# Costume Contest Prize Ideas



## llondra (Sep 29, 2004)

We did a 1920's speakeasy theme one year and gave out mini-bar sized liquor bottles, small packs (there were 2 to a pack) of cheroots, and a 'best costume' certificate.

Last year for our Halloween party, we gave out trophies that we had hand-made based on an idea posted by another forurmite (I think those trophies were called 'Frankies'). The base was a plastic coffin (normally used to hold candy). Then we popped the plastic pumpkin off the top of some Halloween flashlights, stood the coffin on its end, and put the pumpkin on top of the coffin.

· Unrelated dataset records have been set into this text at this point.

import Mathlib.NumberTheory.LocalField.Basic
import Literature.NumberTheory.Automorphic.AdicCompletionLocalField   -- ★ `instIsNonarchimedeanLocalFieldAdicCompletion`, `instValuativeRelAdicCompletion`
import HarnessLib

/-!
# `𝒪_v = 𝒪[K_v]` is `𝔪_v`-adically complete — in Mathlib's `Valued` spelling of the integers of `K_v = v.adicCompletion K`

Topic `NumberTheory/Automorphic`; namespace `Literature.NumberTheory.Automorphic`.  THEOREMS ONLY (no definition, no instance, no notation), kernel lane;
imports Mathlib `NumberTheory.LocalField.Basic` + ★ `AdicCompletionLocalField` only; the two heads are re-registered as `instance`s in the companion module
`AdicCompletionIntegersAdicCompleteInstances` (definition lane) — until it lands, consumers write `haveI := isAdicComplete_maximalIdeal_valuedInteger_adicCompletion L w`.  Cell `hodgecm-mathlib`, F0∕P3a road «D-N7-inert»
(pay-down line `Cruxes/H413/Lines/F0_P3a_N7nsCount.lean` ED. 1.5, the six per-class value stubs), seat F0P3b-p01 (g7).

WHY.  The Flicker-type local counting files of the tree (★ `UnitOrbitalIntegralInertCountTH`, ★ `…InertValueThetaZeroCorner`, ★
`…InertValueThetaZeroTrichotomy`, ★ `UnitaryThreeAnisotropicNormalForm`, … ≈ 20 modules) work over an ABSTRACT complete discretely valued field `K`
in Mathlib's `Valued` currency and carry the instance binders `[IsDiscreteValuationRing 𝒪[K]] [Finite 𝓀[K]] [IsAdicComplete 𝓂[K] 𝒪[K]]`.  At the
instantiation `K = L_w = w.adicCompletion L` (a number field `L`, a finite place `w`) the first two are found by class inference, but the third is NOT:
Mathlib proves `IsAdicComplete 𝓂[K] 𝒪[K]` only for `[IsNonarchimedeanLocalField K]` in the `ValuativeRel` currency
(`𝒪[K] = (ValuativeRel.valuation K).integer`, `NumberTheory/LocalField/Basic.lean`), and although ★ `AdicCompletionLocalField` makes `K_v` such a local
field, the `ValuativeRel` integers and the `Valued` integers `Valued.v.integer` of `K_v` are two syntactically different subrings.  Hence the HONEST BINDER
`[IsAdicComplete (IsLocalRing.maximalIdeal 𝒪[w.1.adicCompletion L]) 𝒪[w.1.adicCompletion L]]` of ★ `UnitOrbitalIntegralInertValueThetaZeroAdicCompletion`
(F0P3a-p04 (g12)).  This file DISCHARGES it once and for all:

* (private) `IsAdicComplete.of_subring_eq` — transport of `𝔪`-adic completeness along an EQUALITY of subrings `A = B` of a commutative ring (both local);
* `integer_valuation_eq_valuedInteger` — for any Dedekind domain `R` with fraction field `K` and finite place `v`:
  `(ValuativeRel.valuation K_v).integer = 𝒪[K_v]` (`Valued` spelling; the two unit balls coincide because `Valued.v` is compatible with the valuative
  relation it defines, Mathlib `Valuation.vle_one_iff`); note `(v.adicCompletionIntegers K).toSubring = 𝒪[K_v]` is `rfl` (Mathlib's `adicCompletionIntegers`
  IS the `Valued` unit ball `Valued.v.valuationSubring`);
* **`isAdicComplete_maximalIdeal_valuedInteger_adicCompletion`** — for a number field `K`: `IsAdicComplete 𝓂[K_v] 𝒪[K_v]` in the `Valued` spelling
  (Mathlib's local-field instance, fired by ★ `instIsNonarchimedeanLocalFieldAdicCompletion` and the completion's `IsUniformAddGroup`, transported by the
  two lemmas above), and the same for the subtype of Mathlib's `v.adicCompletionIntegers K` (**`isAdicComplete_maximalIdeal_adicCompletionIntegers`**);
  `isAdicComplete_valuedMaximalIdeal_valuedInteger_adicCompletion` is the `Valued.maximalIdeal` spelling `IsAdicComplete 𝓂[K_v] 𝒪[K_v]`.

Mathematically this is the classical fact that the valuation ring of the completion of a global field at a finite place is complete for its
`𝔪`-adic topology (Serre, *Local Fields*, Ch. II §1; Cassels–Fröhlich Ch. II §7); no new mathematics — a currency bridge.  HONEST LABEL (cell rule):
HC_CM is proved only modulo the 2 remaining named inputs (hLiu418, h413) until rung 0 closes; this file is unconditional and Mathlib-footed.

Tree ∕ Mathlib search: Mathlib `IsNonarchimedeanLocalField` instances `CompleteSpace 𝒪[K]`, `IsAdicComplete 𝓂[K] 𝒪[K]` (`[UniformSpace K] [IsUniformAddGroup K]`);
★ `Literature.NumberTheory.GaloisRepresentations.LocalField.isAdicComplete_maximalIdeal` (the `TopologicalSpace` spelling, still `ValuativeRel` currency);
★ `integer_valuation_eq_adicCompletionIntegers` (`UnitaryGroupIntegralPointsReductionInert`, heavy import closure — re-proved here in 3 lines under a new name);
`rg -n "IsAdicComplete" Literature/NumberTheory/Automorphic Literature/NumberTheory/Rogawski1990` — only binders, no instance for `adicCompletion`.

## References
* [SerreLocalFields1979] J.-P. Serre, *Local Fields* (GTM 67, 1979), Ch. II §1.
* J. W. S. Cassels, A. Fröhlich (eds.), *Algebraic Number Theory* (1967), Ch. II §7.
-/

set_option autoImplicit false

namespace Literature.NumberTheory.Automorphic

open IsDedekindDomain

section Transport

/-- **Transport of `𝔪`-adic completeness along an equality of subrings** (private plumbing).  If `A = B` as subrings of a commutative ring `R` and
`A` (a local ring) is complete for its maximal-ideal-adic topology, so is `B` (the two `IsLocalRing` instances may be syntactically unrelated: they are
propositions). [folklore] -/
private theorem IsAdicComplete.of_subring_eq {R : Type*} [CommRing R] {A B : Subring R} (h : A = B)
    [IsLocalRing A] [IsLocalRing B] [hA : IsAdicComplete (IsLocalRing.maximalIdeal A) A] :
    IsAdicComplete (IsLocalRing.maximalIdeal B) B := by
  subst h
  exact hA

end Transport

section Dedekind

open scoped Valued

variable {R : Type*} [CommRing R] [IsDedekindDomain R] (K : Type*) [Field K] [Algebra R K]
  [IsFractionRing R K] (v : HeightOneSpectrum R)

/-- **The `ValuativeRel` integers of `K_v` are its `Valued` integers**: `(ValuativeRel.valuation K_v).integer = 𝒪[K_v] = Valued.v.integer`
(the valuative relation of `K_v` is the one defined by `Valued.v`, ★ `instValuativeRelAdicCompletion`, and `Valued.v` is compatible with it, so the two
closed unit balls coincide — Mathlib `Valuation.vle_one_iff`).  Same content as ★ `integer_valuation_eq_adicCompletionIntegers` (stated there against
`(v.adicCompletionIntegers K).toSubring`), re-proved to keep the import closure at ★ `AdicCompletionLocalField`. [cite: SerreLocalFields1979, Ch. II §1] -/
theorem integer_valuation_eq_valuedInteger :
    (ValuativeRel.valuation (v.adicCompletion K)).integer = 𝒪[v.adicCompletion K] := by
  ext x
  rw [Valuation.mem_integer_iff, Valued.integer, Valuation.mem_integer_iff,
    ← Valuation.vle_one_iff (ValuativeRel.valuation (v.adicCompletion K)),
    Valuation.vle_one_iff (Valued.v : Valuation (v.adicCompletion K) (WithZero (Multiplicative ℤ)))]

end Dedekind

section NumberField

open scoped Valued _root_.NumberField

variable (K : Type*) [Field K] [NumberField K] (v : HeightOneSpectrum (𝓞 K))

/-- **`𝒪[K_v]` is `𝓂[K_v]`-adically complete** (Mathlib's `Valued` spelling `𝒪[K_v] = Valued.v.integer`), for a number field `K` and a finite place `v`:
Mathlib's instance `IsNonarchimedeanLocalField K_v → IsAdicComplete 𝓂[K_v] 𝒪[K_v]` (in the `ValuativeRel` spelling; the local-field structure of `K_v` is
★ `instIsNonarchimedeanLocalFieldAdicCompletion`, the uniform structure is the completion's) transported along `integer_valuation_eq_valuedInteger`.
This discharges the binder `[IsAdicComplete (IsLocalRing.maximalIdeal 𝒪[w.1.adicCompletion L]) 𝒪[w.1.adicCompletion L]]` of ★
`natCard_fixedPoints_unitaryInt_corner_eq_phiZero_adicCompletion` and of every `K = L_w` instantiation of the abstract Flicker-type counting files.
[cite: SerreLocalFields1979, Ch. II §1] -/
theorem isAdicComplete_maximalIdeal_valuedInteger_adicCompletion :
    IsAdicComplete (IsLocalRing.maximalIdeal 𝒪[v.adicCompletion K]) 𝒪[v.adicCompletion K] :=
  IsAdicComplete.of_subring_eq (integer_valuation_eq_valuedInteger K v)

/-- The `Valued.maximalIdeal` spelling `IsAdicComplete 𝓂[K_v] 𝒪[K_v]` of `isAdicComplete_maximalIdeal_valuedInteger_adicCompletion` (the two maximal
ideals are the same term up to the reducible abbreviation `Valued.maximalIdeal`). [cite: SerreLocalFields1979, Ch. II §1] -/
theorem isAdicComplete_valuedMaximalIdeal_valuedInteger_adicCompletion :
    IsAdicComplete 𝓂[v.adicCompletion K] 𝒪[v.adicCompletion K] :=
  isAdicComplete_maximalIdeal_valuedInteger_adicCompletion K v

/-- **`v.adicCompletionIntegers K` is complete for its maximal-ideal-adic topology** — the same fact for the subtype of Mathlib's
`ValuationSubring` `v.adicCompletionIntegers K` (whose underlying subring is `𝒪[K_v]` definitionally).
[cite: SerreLocalFields1979, Ch. II §1] -/
theorem isAdicComplete_maximalIdeal_adicCompletionIntegers :
    IsAdicComplete (IsLocalRing.maximalIdeal (v.adicCompletionIntegers K)) (v.adicCompletionIntegers K) :=
  isAdicComplete_maximalIdeal_valuedInteger_adicCompletion K v

end NumberField

end Literature.NumberTheory.Automorphic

We also bought some plastic skeleton hands and used those to finish off the trophy (some had the hands on top of the pumpkin, some hands were on the sides of the coffin, other hands on the back of the coffin, etc). Finally, we spraypainted the whole thing gold. They came out looking great and total cost to make each was about $3.

We try to keep the prizes pretty inexpensive so that we can give out more of them.


----------



## brandywine1974 (Sep 10, 2005)

That is a great idea! I love the name "Frankies". Thanks for the response llondra


----------



## llondra (Sep 29, 2004)

I'm glad that helps. I found the link that we based our trophy on (in case you hadn't already looked at it). This is pretty much what our trophies came out looking like except for the coffin base versus the wooden base pictured here.

http://www.halloweenforum.com/showpost.php?p=51572&postcount=8


----------



## brandywine1974 (Sep 10, 2005)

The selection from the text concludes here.